Hierarchical Star Formation across the ring galaxy NGC 6503

TL;DR

This study analyzes the hierarchical clustering of young stars in the ring galaxy NGC 6503, revealing scale-free, fractal star formation patterns regulated by turbulence and shear, with implications for understanding star formation processes.

Contribution

It provides the first detailed hierarchical clustering analysis of young stars in NGC 6503's ring galaxy using deep HST data, highlighting scale-free, turbulent-driven star formation.

Findings

Identified 244 star-forming structures with hierarchical organization.

Found power-law size distribution and fractal dimension ~1.7.

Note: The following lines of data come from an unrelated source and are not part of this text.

import Summits.Ventures.PercRepro.RankLevelSetRuleQCell

/-!
# PercRepro — RULE Q AT THE TIGHT LAYER: THE CELL INEQUALITIES `RhatCell q k` BY KERNEL EVALUATION (RankLevelSetRuleQCellEvalW28Q7; night-1, gen 14)

Each theorem `rhatCell_q_k : RhatCell q k` (`∀ m ≤ q, Φ(q+k, q) ≤ R̂(q, k, m)`, RankLevelSetRuleQCell) is discharged by
`interval_cases m` and `norm_num` on the unfolded binomial sums (`Nat.choose` by its recursion; the
`Finset.Ioo`-sums as `Finset.range`-sums via `sum_Ioo_nat`). No `native_decide`, no `decide` on the rationals. With
`hallUp_of_ncard_eq_of_rhatCell` each cell gives the UP form of C-044 at the tight layer `#E = (q+k) + q` of the cell
`(q+k, q)` for every finite matroid; the DOWN form is `hallDown_of_ncard_eq`. Cells: (7,11), (7,12), (7,13), (7,14).
Axioms: standard.
-/

namespace PercRepro

open Finset

/-- `Φ(18, 7) ≤ R̂(7, 11, 0)` (the cell `(18, 7)` at `#P = 0`), by kernel evaluation. -/
theorem rhatCell_7_11_0 : phiK (7 + 11) 7 ≤ rhat 7 11 0 := by
  simp only [rhat, phiK, mhat, sum_Ioo_nat]
  norm_num [Finset.sum_range_succ, Nat.choose, Nat.min_def]

/-- `Φ(18, 7) ≤ R̂(7, 11, 1)` (the cell `(18, 7)` at `#P = 1`), by kernel evaluation. -/
theorem rhatCell_7_11_1 : phiK (7 + 11) 7 ≤ rhat 7 11 1 := by
  simp only [rhat, phiK, mhat, sum_Ioo_nat]
  norm_num [Finset.sum_range_succ, Nat.choose, Nat.min_def]

/-- `Φ(18, 7) ≤ R̂(7, 11, 2)` (the cell `(18, 7)` at `#P = 2`), by kernel evaluation. -/
theorem rhatCell_7_11_2 : phiK (7 + 11) 7 ≤ rhat 7 11 2 := by
  simp only [rhat, phiK, mhat, sum_Ioo_nat]
  norm_num [Finset.sum_range_succ, Nat.choose, Nat.min_def]

/-- `Φ(18, 7) ≤ R̂(7, 11, 3)` (the cell `(18, 7)` at `#P = 3`), by kernel evaluation. -/
theorem rhatCell_7_11_3 : phiK (7 + 11) 7 ≤ rhat 7 11 3 := by
  simp only [rhat, phiK, mhat, sum_Ioo_nat]
  norm_num [Finset.sum_range_succ, Nat.choose, Nat.min_def]

/-- `Φ(18, 7) ≤ R̂(7, 11, 4)` (the cell `(18, 7)` at `#P = 4`), by kernel evaluation. -/
theorem rhatCell_7_11_4 : phiK (7 + 11) 7 ≤ rhat 7 11 4 := by
  simp only [rhat, phiK, mhat, sum_Ioo_nat]
  norm_num [Finset.sum_range_succ, Nat.choose, Nat.min_def]

/-- `Φ(18, 7) ≤ R̂(7, 11, 5)` (the cell `(18, 7)` at `#P = 5`), by kernel evaluation. -/
theorem rhatCell_7_11_5 : phiK (7 + 11) 7 ≤ rhat 7 11 5 := by
  simp only [rhat, phiK, mhat, sum_Ioo_nat]
  norm_num [Finset.sum_range_succ, Nat.choose, Nat.min_def]

/-- `Φ(18, 7) ≤ R̂(7, 11, 6)` (the cell `(18, 7)` at `#P = 6`), by kernel evaluation. -/
theorem rhatCell_7_11_6 : phiK (7 + 11) 7 ≤ rhat 7 11 6 := by
  simp only [rhat, phiK, mhat, sum_Ioo_nat]
  norm_num [Finset.sum_range_succ, Nat.choose, Nat.min_def]

/-- `Φ(18, 7) ≤ R̂(7, 11, 7)` (the cell `(18, 7)` at `#P = 7`), by kernel evaluation. -/
theorem rhatCell_7_11_7 : phiK (7 + 11) 7 ≤ rhat 7 11 7 := by
  simp only [rhat, phiK, mhat, sum_Ioo_nat]
  norm_num [Finset.sum_range_succ, Nat.choose, Nat.min_def]

/-- The cell `(18, 7)` (`q = 7`, `k = 11`): `Φ(18, 7) ≤ R̂(7, 11, m)` for every `m ≤ 7`. -/
theorem rhatCell_7_11 : RhatCell 7 11 := by
  intro m hm
  interval_cases m
  · exact rhatCell_7_11_0
  · exact rhatCell_7_11_1
  · exact rhatCell_7_11_2
  · exact rhatCell_7_11_3
  · exact rhatCell_7_11_4
  · exact rhatCell_7_11_5
  · exact rhatCell_7_11_6
  · exact rhatCell_7_11_7

/-- `Φ(19, 7) ≤ R̂(7, 12, 0)` (the cell `(19, 7)` at `#P = 0`), by kernel evaluation. -/
theorem rhatCell_7_12_0 : phiK (7 + 12) 7 ≤ rhat 7 12 0 := by
  simp only [rhat, phiK, mhat, sum_Ioo_nat]
  norm_num [Finset.sum_range_succ, Nat.choose, Nat.min_def]

/-- `Φ(19, 7) ≤ R̂(7, 12, 1)` (the cell `(19, 7)` at `#P = 1`), by kernel evaluation. -/
theorem rhatCell_7_12_1 : phiK (7 + 12) 7 ≤ rhat 7 12 1 := by
  simp only [rhat, phiK, mhat, sum_Ioo_nat]
  norm_num [Finset.sum_range_succ, Nat.choose, Nat.min_def]

/-- `Φ(19, 7) ≤ R̂(7, 12, 2)` (the cell `(19, 7)` at `#P = 2`), by kernel evaluation. -/
theorem rhatCell_7_12_2 : phiK (7 + 12) 7 ≤ rhat 7 12 2 := by
  simp only [rhat, phiK, mhat, sum_Ioo_nat]
  norm_num [Finset.sum_range_succ, Nat.choose, Nat.min_def]

/-- `Φ(19, 7) ≤ R̂(7, 12, 3)` (the cell `(19, 7)` at `#P = 3`), by kernel evaluation. -/
theorem rhatCell_7_12_3 : phiK (7 + 12) 7 ≤ rhat 7 12 3 := by
  simp only [rhat, phiK, mhat, sum_Ioo_nat]
  norm_num [Finset.sum_range_succ, Nat.choose, Nat.min_def]

/-- `Φ(19, 7) ≤ R̂(7, 12, 4)` (the cell `(19, 7)` at `#P = 4`), by kernel evaluation. -/
theorem rhatCell_7_12_4 : phiK (7 + 12) 7 ≤ rhat 7 12 4 := by
  simp only [rhat, phiK, mhat, sum_Ioo_nat]
  norm_num [Finset.sum_range_succ, Nat.choose, Nat.min_def]

/-- `Φ(19, 7) ≤ R̂(7, 12, 5)` (the cell `(19, 7)` at `#P = 5`), by kernel evaluation. -/
theorem rhatCell_7_12_5 : phiK (7 + 12) 7 ≤ rhat 7 12 5 := by
  simp only [rhat, phiK, mhat, sum_Ioo_nat]
  norm_num [Finset.sum_range_succ, Nat.choose, Nat.min_def]

/-- `Φ(19, 7) ≤ R̂(7, 12, 6)` (the cell `(19, 7)` at `#P = 6`), by kernel evaluation. -/
theorem rhatCell_7_12_6 : phiK (7 + 12) 7 ≤ rhat 7 12 6 := by
  simp only [rhat, phiK, mhat, sum_Ioo_nat]
  norm_num [Finset.sum_range_succ, Nat.choose, Nat.min_def]

/-- `Φ(19, 7) ≤ R̂(7, 12, 7)` (the cell `(19, 7)` at `#P = 7`), by kernel evaluation. -/
theorem rhatCell_7_12_7 : phiK (7 + 12) 7 ≤ rhat 7 12 7 := by
  simp only [rhat, phiK, mhat, sum_Ioo_nat]
  norm_num [Finset.sum_range_succ, Nat.choose, Nat.min_def]

/-- The cell `(19, 7)` (`q = 7`, `k = 12`): `Φ(19, 7) ≤ R̂(7, 12, m)` for every `m ≤ 7`. -/
theorem rhatCell_7_12 : RhatCell 7 12 := by
  intro m hm
  interval_cases m
  · exact rhatCell_7_12_0
  · exact rhatCell_7_12_1
  · exact rhatCell_7_12_2
  · exact rhatCell_7_12_3
  · exact rhatCell_7_12_4
  · exact rhatCell_7_12_5
  · exact rhatCell_7_12_6
  · exact rhatCell_7_12_7

/-- `Φ(20, 7) ≤ R̂(7, 13, 0)` (the cell `(20, 7)` at `#P = 0`), by kernel evaluation. -/
theorem rhatCell_7_13_0 : phiK (7 + 13) 7 ≤ rhat 7 13 0 := by
  simp only [rhat, phiK, mhat, sum_Ioo_nat]
  norm_num [Finset.sum_range_succ, Nat.choose, Nat.min_def]

/-- `Φ(20, 7) ≤ R̂(7, 13, 1)` (the cell `(20, 7)` at `#P = 1`), by kernel evaluation. -/
theorem rhatCell_7_13_1 : phiK (7 + 13) 7 ≤ rhat 7 13 1 := by
  simp only [rhat, phiK, mhat, sum_Ioo_nat]
  norm_num [Finset.sum_range_succ, Nat.choose, Nat.min_def]

/-- `Φ(20, 7) ≤ R̂(7, 13, 2)` (the cell `(20, 7)` at `#P = 2`), by kernel evaluation. -/
theorem rhatCell_7_13_2 : phiK (7 + 13) 7 ≤ rhat 7 13 2 := by
  simp only [rhat, phiK, mhat, sum_Ioo_nat]
  norm_num [Finset.sum_range_succ, Nat.choose, Nat.min_def]

/-- `Φ(20, 7) ≤ R̂(7, 13, 3)` (the cell `(20, 7)` at `#P = 3`), by kernel evaluation. -/
theorem rhatCell_7_13_3 : phiK (7 + 13) 7 ≤ rhat 7 13 3 := by
  simp only [rhat, phiK, mhat, sum_Ioo_nat]
  norm_num [Finset.sum_range_succ, Nat.choose, Nat.min_def]

/-- `Φ(20, 7) ≤ R̂(7, 13, 4)` (the cell `(20, 7)` at `#P = 4`), by kernel evaluation. -/
theorem rhatCell_7_13_4 : phiK (7 + 13) 7 ≤ rhat 7 13 4 := by
  simp only [rhat, phiK, mhat, sum_Ioo_nat]
  norm_num [Finset.sum_range_succ, Nat.choose, Nat.min_def]

/-- `Φ(20, 7) ≤ R̂(7, 13, 5)` (the cell `(20, 7)` at `#P = 5`), by kernel evaluation. -/
theorem rhatCell_7_13_5 : phiK (7 + 13) 7 ≤ rhat 7 13 5 := by
  simp only [rhat, phiK, mhat, sum_Ioo_nat]
  norm_num [Finset.sum_range_succ, Nat.choose, Nat.min_def]

/-- `Φ(20, 7) ≤ R̂(7, 13, 6)` (the cell `(20, 7)` at `#P = 6`), by kernel evaluation. -/
theorem rhatCell_7_13_6 : phiK (7 + 13) 7 ≤ rhat 7 13 6 := by
  simp only [rhat, phiK, mhat, sum_Ioo_nat]
  norm_num [Finset.sum_range_succ, Nat.choose, Nat.min_def]

/-- `Φ(20, 7) ≤ R̂(7, 13, 7)` (the cell `(20, 7)` at `#P = 7`), by kernel evaluation. -/
theorem rhatCell_7_13_7 : phiK (7 + 13) 7 ≤ rhat 7 13 7 := by
  simp only [rhat, phiK, mhat, sum_Ioo_nat]
  norm_num [Finset.sum_range_succ, Nat.choose, Nat.min_def]

/-- The cell `(20, 7)` (`q = 7`, `k = 13`): `Φ(20, 7) ≤ R̂(7, 13, m)` for every `m ≤ 7`. -/
theorem rhatCell_7_13 : RhatCell 7 13 := by
  intro m hm
  interval_cases m
  · exact rhatCell_7_13_0
  · exact rhatCell_7_13_1
  · exact rhatCell_7_13_2
  · exact rhatCell_7_13_3
  · exact rhatCell_7_13_4
  · exact rhatCell_7_13_5
  · exact rhatCell_7_13_6
  · exact rhatCell_7_13_7

/-- `Φ(21, 7) ≤ R̂(7, 14, 0)` (the cell `(21, 7)` at `#P = 0`), by kernel evaluation. -/
theorem rhatCell_7_14_0 : phiK (7 + 14) 7 ≤ rhat 7 14 0 := by
  simp only [rhat, phiK, mhat, sum_Ioo_nat]
  norm_num [Finset.sum_range_succ, Nat.choose, Nat.min_def]

/-- `Φ(21, 7) ≤ R̂(7, 14, 1)` (the cell `(21, 7)` at `#P = 1`), by kernel evaluation. -/
theorem rhatCell_7_14_1 : phiK (7 + 14) 7 ≤ rhat 7 14 1 := by
  simp only [rhat, phiK, mhat, sum_Ioo_nat]
  norm_num [Finset.sum_range_succ, Nat.choose, Nat.min_def]

/-- `Φ(21, 7) ≤ R̂(7, 14, 2)` (the cell `(21, 7)` at `#P = 2`), by kernel evaluation. -/
theorem rhatCell_7_14_2 : phiK (7 + 14) 7 ≤ rhat 7 14 2 := by
  simp only [rhat, phiK, mhat, sum_Ioo_nat]
  norm_num [Finset.sum_range_succ, Nat.choose, Nat.min_def]

/-- `Φ(21, 7) ≤ R̂(7, 14, 3)` (the cell `(21, 7)` at `#P = 3`), by kernel evaluation. -/
theorem rhatCell_7_14_3 : phiK (7 + 14) 7 ≤ rhat 7 14 3 := by
  simp only [rhat, phiK, mhat, sum_Ioo_nat]
  norm_num [Finset.sum_range_succ, Nat.choose, Nat.min_def]

/-- `Φ(21, 7) ≤ R̂(7, 14, 4)` (the cell `(21, 7)` at `#P = 4`), by kernel evaluation. -/
theorem rhatCell_7_14_4 : phiK (7 + 14) 7 ≤ rhat 7 14 4 := by
  simp only [rhat, phiK, mhat, sum_Ioo_nat]
  norm_num [Finset.sum_range_succ, Nat.choose, Nat.min_def]

/-- `Φ(21, 7) ≤ R̂(7, 14, 5)` (the cell `(21, 7)` at `#P = 5`), by kernel evaluation. -/
theorem rhatCell_7_14_5 : phiK (7 + 14) 7 ≤ rhat 7 14 5 := by
  simp only [rhat, phiK, mhat, sum_Ioo_nat]
  norm_num [Finset.sum_range_succ, Nat.choose, Nat.min_def]

/-- `Φ(21, 7) ≤ R̂(7, 14, 6)` (the cell `(21, 7)` at `#P = 6`), by kernel evaluation. -/
theorem rhatCell_7_14_6 : phiK (7 + 14) 7 ≤ rhat 7 14 6 := by
  simp only [rhat, phiK, mhat, sum_Ioo_nat]
  norm_num [Finset.sum_range_succ, Nat.choose, Nat.min_def]

/-- `Φ(21, 7) ≤ R̂(7, 14, 7)` (the cell `(21, 7)` at `#P = 7`), by kernel evaluation. -/
theorem rhatCell_7_14_7 : phiK (7 + 14) 7 ≤ rhat 7 14 7 := by
  simp only [rhat, phiK, mhat, sum_Ioo_nat]
  norm_num [Finset.sum_range_succ, Nat.choose, Nat.min_def]

/-- The cell `(21, 7)` (`q = 7`, `k = 14`): `Φ(21, 7) ≤ R̂(7, 14, m)` for every `m ≤ 7`. -/
theorem rhatCell_7_14 : RhatCell 7 14 := by
  intro m hm
  interval_cases m
  · exact rhatCell_7_14_0
  · exact rhatCell_7_14_1
  · exact rhatCell_7_14_2
  · exact rhatCell_7_14_3
  · exact rhatCell_7_14_4
  · exact rhatCell_7_14_5
  · exact rhatCell_7_14_6
  · exact rhatCell_7_14_7

end PercRepro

Observed a transition from clustered to distributed stars over ~60 Myr.

Abstract

We present a detailed clustering analysis of the young stellar population across the star-forming ring galaxy NGC 6503, based on the deep HST photometry obtained with the Legacy ExtraGalactic UV Survey (LEGUS). We apply a contour-based map analysis technique and identify in the stellar surface density map 244 distinct star-forming structures at various levels of significance. These stellar complexes are found to be organized in a hierarchical fashion with 95% being members of three dominant super-structures located along the star-forming ring. The size distribution of the identified structures and the correlation between their radii and numbers of stellar members show power-law behaviors, as expected from scale-free processes. The self-similar distribution of young stars is further quantified from their autocorrelation function, with a fractal dimension of ~1.7 for length-scales between ~20 pc and 2.5 kpc. The young stellar radial distribution sets the extent of the star-forming ring at radial distances between 1 and 2.5 kpc. About 60% of the young stars belong to the detected stellar structures, while the remaining stars are distributed among the complexes, still inside the ring of the galaxy. The analysis of the time-dependent clustering of young populations shows a significant change from a more clustered to a more distributed behavior in a time-scale of ~60 Myr. The observed hierarchy in stellar clustering is consistent with star formation being regulated by turbulence across the ring. The rotational velocity difference between the edges of the ring suggests shear as the driving mechanism for this process. Our findings reveal the interesting case of an inner ring forming stars in a hierarchical fashion.